Here are a couple (olde school) ways, so pick your favorite.
set.seed(22)
L <- sample(0:5, 5)
# [1] 5 0 3 1 2
#### factor() lets you map multiple values to the same category
factor(
L,
levels = c(0, 1, 2, 3, 4, 5), # Use `0:5`, this is just for explanation
labels = c(1, 1, 1, 2, 2, 2)
)
# [1] 2 1 2 1 1
# Levels: 1 2
#### ifelse() is fine for splitting values into 2 groups
ifelse(L < 3, 1, 2)
# [1] 2 1 2 1 1
#### Using the cut() function gives you a factor
#### But it's a little overkill for making just 2 groups
cut(L, breaks = c(-Inf, 2, 5), labels = 1:2)
# [1] 2 1 2 1 1
# Levels: 1 2
#### Use lapply() or your preferred dplyr function to replace multiple columns
trial <- data.frame(
L = L,
M = sample(0:5, 5),
N = sample(0:5, 5),
O = sample(0:5, 5),
P = sample(0:5, 5)
)
trial
# L M N O P
# 1 5 3 2 5 1
# 2 0 5 5 3 0
# 3 3 2 3 0 5
# 4 1 0 1 4 4
# 5 2 4 4 1 3
trial[] <- lapply(trial, factor, levels = 0:5, labels = c(1, 1, 1, 2, 2, 2))
trial
# L M N O P
# 1 2 2 1 2 1
# 2 1 2 2 2 1
# 3 2 1 2 1 2
# 4 1 1 1 2 2
# 5 1 2 2 1 2
As a note, a factor vector is an integer vector with fancy labels and no order. An ordered vector is a factor vector with order, which means it's a fancy-looking integer. I like using them for all categorical data to:
- Give them nice word labels to improve the code's readability (
status == "healthy" is more intuitive than status == 1).
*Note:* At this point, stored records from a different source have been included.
/-- **COMPOSITION (value-free path).** `stub_slitCollarAvoidance → stub_puncturedMarkov → stub_collarBridge →`
the child `SAWLoopFugacityFlow.SeqSlitAvoidance` BY NAME. [folklore] -/
theorem SeqSlitAvoidance_of (h1 : Registered.stub_slitCollarAvoidance) (h2 : Registered.stub_puncturedMarkov)
    (h3 : Registered.stub_collarBridge) :
    Summit.CriticalPhenomena.SAWScalingLimit.Theses.SAWLoopFugacityFlow.SeqSlitAvoidance :=
  child_iff.2 (h3 h2 h1)

/-- **COMPOSITION (value path).** p1's C⁺ (`RootedAvoidanceLimit`, hypothesis — the open stub of the
sibling line `rooted-restriction-values` of the parent) with stubs 4, 5, 6, 2, 3 concludes the child BY
NAME. [folklore] -/
theorem SeqSlitAvoidance_of_values (h5 : Registered.stub_slitUniformizer) (h4 : Registered.stub_farHullVanishAt)
    (h6 : Registered.stub_collarOfValues) (h2 : Registered.stub_puncturedMarkov)
    (h3 : Registered.stub_collarBridge) (hC : RootedAvoidanceLimit) :
    Summit.CriticalPhenomena.SAWScalingLimit.Theses.SAWLoopFugacityFlow.SeqSlitAvoidance :=
  SeqSlitAvoidance_of (h6 h5 h4 hC) h2 h3

/-- Wiring check (value-free path): the child from the registered stubs. -/
theorem SeqSlitAvoidance_proof :
    Summit.CriticalPhenomena.SAWScalingLimit.Theses.SAWLoopFugacityFlow.SeqSlitAvoidance :=
  SeqSlitAvoidance_of stub_slitCollarAvoidance stub_puncturedMarkov stub_collarBridge

/-- Wiring check (value path): the child from p1's C⁺ and the registered stubs. -/
theorem SeqSlitAvoidance_proof_values (hC : RootedAvoidanceLimit) :
    Summit.CriticalPhenomena.SAWScalingLimit.Theses.SAWLoopFugacityFlow.SeqSlitAvoidance :=
  SeqSlitAvoidance_of_values stub_slitUniformizer stub_farHullVanishAt stub_collarOfValues
    stub_puncturedMarkov stub_collarBridge hC

/-! ## The same child on route SAWStressTensor (item stmt-CriticalPhenomena-18398, ARC split of stmt-4514, rev 4) -/

/-- The child decl of route SAWStressTensor IS `Transfer.SequentialSlitAvoidance` (definitional). [folklore] -/
theorem childST_iff :
    Summit.CriticalPhenomena.SAWScalingLimit.Theses.SAWStressTensor.SeqSlitAvoidance ↔
      SequentialSlitAvoidance :=
  Iff.rfl

/-- **COMPOSITION for stmt-CriticalPhenomena-18398** (value-free path), BY NAME. [folklore] -/
theorem SeqSlitAvoidanceST_of (h1 : Registered.stub_slitCollarAvoidance) (h2 : Registered.stub_puncturedMarkov)
    (h3 : Registered.stub_collarBridge) :
    Summit.CriticalPhenomena.SAWScalingLimit.Theses.SAWStressTensor.SeqSlitAvoidance :=
  childST_iff.2 (h3 h2 h1)

/-- Wiring check for stmt-18398: the child from the registered stubs. -/
theorem SeqSlitAvoidanceST_proof :
    Summit.CriticalPhenomena.SAWScalingLimit.Theses.SAWStressTensor.SeqSlitAvoidance :=
  SeqSlitAvoidanceST_of stub_slitCollarAvoidance stub_puncturedMarkov stub_collarBridge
- Remind myself to never use them in numeric operations (R raised a warning if I try).
Choosing appropriate classes for variables, especially ones that restrict what you can do, can be a very useful thing. If you stick to factors, you're guaranteed to never silently end up with -1 for health status.